The style and type of stunts or 'manoeuvres' flown vary greatly in both difficulty and intesity. Basic gentlemanly aerobatics focus primarily on the sensations you feel in the cockpit and are generally just good fun. Competition and Air Show aerobatics are more concerned with the external appearance of the aircraft to a judging panel or crowd. Competition aerobatics focus on precision flying and positioning, this is the most physically and cognitively challenging of all aerobatic flight, involving huge G-Forces on the body whilst demanding the upmost concentration on piloting your aircraft.
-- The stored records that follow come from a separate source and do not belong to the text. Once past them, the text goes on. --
/-- **s-rank is submultiplicative**: `R_s(s ⊗ t) ≤ R_s(s) R_s(t)` (Cohn–Umans 2013, before Def. 4:
"Like ordinary rank, s-rank is … submultiplicative"); the Kronecker product of same-support
witnesses is a same-support witness of the product since `xy ≠ 0 ↔ x ≠ 0 ∧ y ≠ 0` in a field, and
`R(s₁ ⊗ t₁) ≤ R(s₁) R(t₁)` (Bläser 2013, Lemma 5.8). [cite: CohnUmans2013, §3 (before Def. 4)] -/
theorem supportRank_kroneckerTensor_le (s : ι → κ → μ → K) (t : ι' → κ' → μ' → K) :
    supportRank (kroneckerTensor s t) ≤ supportRank s * supportRank t := by
  obtain ⟨s₁, hs, hsr⟩ := exists_sameSupport_tensorRank_eq s
  obtain ⟨t₁, ht, htr⟩ := exists_sameSupport_tensorRank_eq t
  have hst : SameSupport (kroneckerTensor s t) (kroneckerTensor s₁ t₁) := fun a b c => by
    simp only [kroneckerTensor_apply, mul_ne_zero_iff]
    exact and_congr (hs _ _ _) (ht _ _ _)
  calc supportRank (kroneckerTensor s t) ≤ tensorRank (kroneckerTensor s₁ t₁) :=
        supportRank_le_of_sameSupport hst le_rfl
    _ ≤ tensorRank s₁ * tensorRank t₁ := Blaser2013_lemma58 _ _
    _ = supportRank s * supportRank t := by rw [hsr, htr]

end SRank

/-! ## Matrix multiplication tensors: permutation, products, symmetrization, powers, padding -/

section MatMul

variable (K : Type u) [Field K]

/-- **`R_s(⟨m,n,k⟩) ≤ R_s(⟨k,m,n⟩)`** (Cohn–Umans 2013, before Def. 4: "`R_s(⟨ℓ,m,n⟩) =
R_s(⟨ℓ',m',n'⟩)` for every permutation"; the cyclic case, which is all the symmetrization needs):
`⟨m,n,k⟩` is the rotated `⟨k,m,n⟩` with two index sets transposed (Bläser 2013, p. 22).
[cite: CohnUmans2013, §3 (before Def. 4)] -/
theorem supportRank_matMulTensor_rotate_le (k m n : ℕ) :
    supportRank (matMulTensor K m n k) ≤ supportRank (matMulTensor K k m n) := by
  have e : matMulTensor K m n k =
      fun b c a => rotate (matMulTensor K k m n) (Prod.swap b) (id c) (Prod.swap a) := by
    funext b c a
    rw [id, rotate_apply, matMulTensor_rotate K k m n b.swap c a.swap, Prod.swap_swap,
      Prod.swap_swap]
  rw [e]
  exact (supportRank_precomp_le (rotate (matMulTensor K k m n)) Prod.swap id Prod.swap).trans
    (supportRank_rotate_le _)

/-- **`R_s(⟨kk', mm', nn'⟩) ≤ R_s(⟨k,m,n⟩) · R_s(⟨k',m',n'⟩)`**: the matrix multiplication tensors
multiply, `⟨k,m,n⟩ ⊗ ⟨k',m',n'⟩ ≅ ⟨kk',mm',nn'⟩` (Bläser 2013, p. 24; `kroneckerTensor_matMulTensor`),
and s-rank is submultiplicative (Cohn–Umans 2013, before Def. 4).
[cite: CohnUmans2013, §3 (before Def. 4)] -/
theorem supportRank_matMulTensor_mul_le (k m n k' m' n' : ℕ) :
    supportRank (matMulTensor K (k * k') (m * m') (n * n')) ≤
      supportRank (matMulTensor K k m n) * supportRank (matMulTensor K k' m' n') := by
  have e : matMulTensor K (k * k') (m * m') (n * n') = fun a b c =>
      kroneckerTensor (matMulTensor K k m n) (matMulTensor K k' m' n')
        ((doubleIndexEquiv k n k' n').symm a) ((doubleIndexEquiv k m k' m').symm b)
        ((doubleIndexEquiv m n m' n').symm c) := by
    funext a b c
    rw [kroneckerTensor_matMulTensor]
    simp only [Equiv.apply_symm_apply]
  rw [e]
  exact (supportRank_precomp_le (kroneckerTensor (matMulTensor K k m n) (matMulTensor K k' m' n'))
    (doubleIndexEquiv k n k' n').symm (doubleIndexEquiv k m k' m').symm
    (doubleIndexEquiv m n m' n').symm).trans (supportRank_kroneckerTensor_le _ _)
Air show aerobatics whilst not so challenging allow pilots to show off thier skills and aircraft in a less precise and more freestyle manner, making the aircraft appear to be 'out of control' whilst ensuring you do exactly the opposite.
This is the force experienced by your body throughout aerobatic flight measured in multiples of the force of gravity. Whilst you sit there reading this you are currently experiencing 1 G, or 1 x the force of gravity. Under a 2 G positive load you would feel twice as heavy as you do now, lifting your arms and legs, even keeping your head up becomes dificult as they now appear to weigh twice as much. Zero G is the equivalent of falling of floating in outer space, it feels like the initial drop of a skydive or bungy jump. If we were to push through 'Zero G' into the other side and out accelerate gravity, we would in effect reverse the effect of gravity and experience 'Negative G'. Under negative G the body is subject to very large and intense pressures and is not for the faint of heart. The EXTRA 300 is certified for flight at up 10 positive and 10 negative G's.
The Aresti code is a type of short hand or hieroglyphics used by pilots to represent the flown manoeuvres in a written form. This allows aerobatic pilots to sumarise thier routines into small graphical representations that can be mounted in the cockpit and referred to in flight without consuming valuable cockpit space.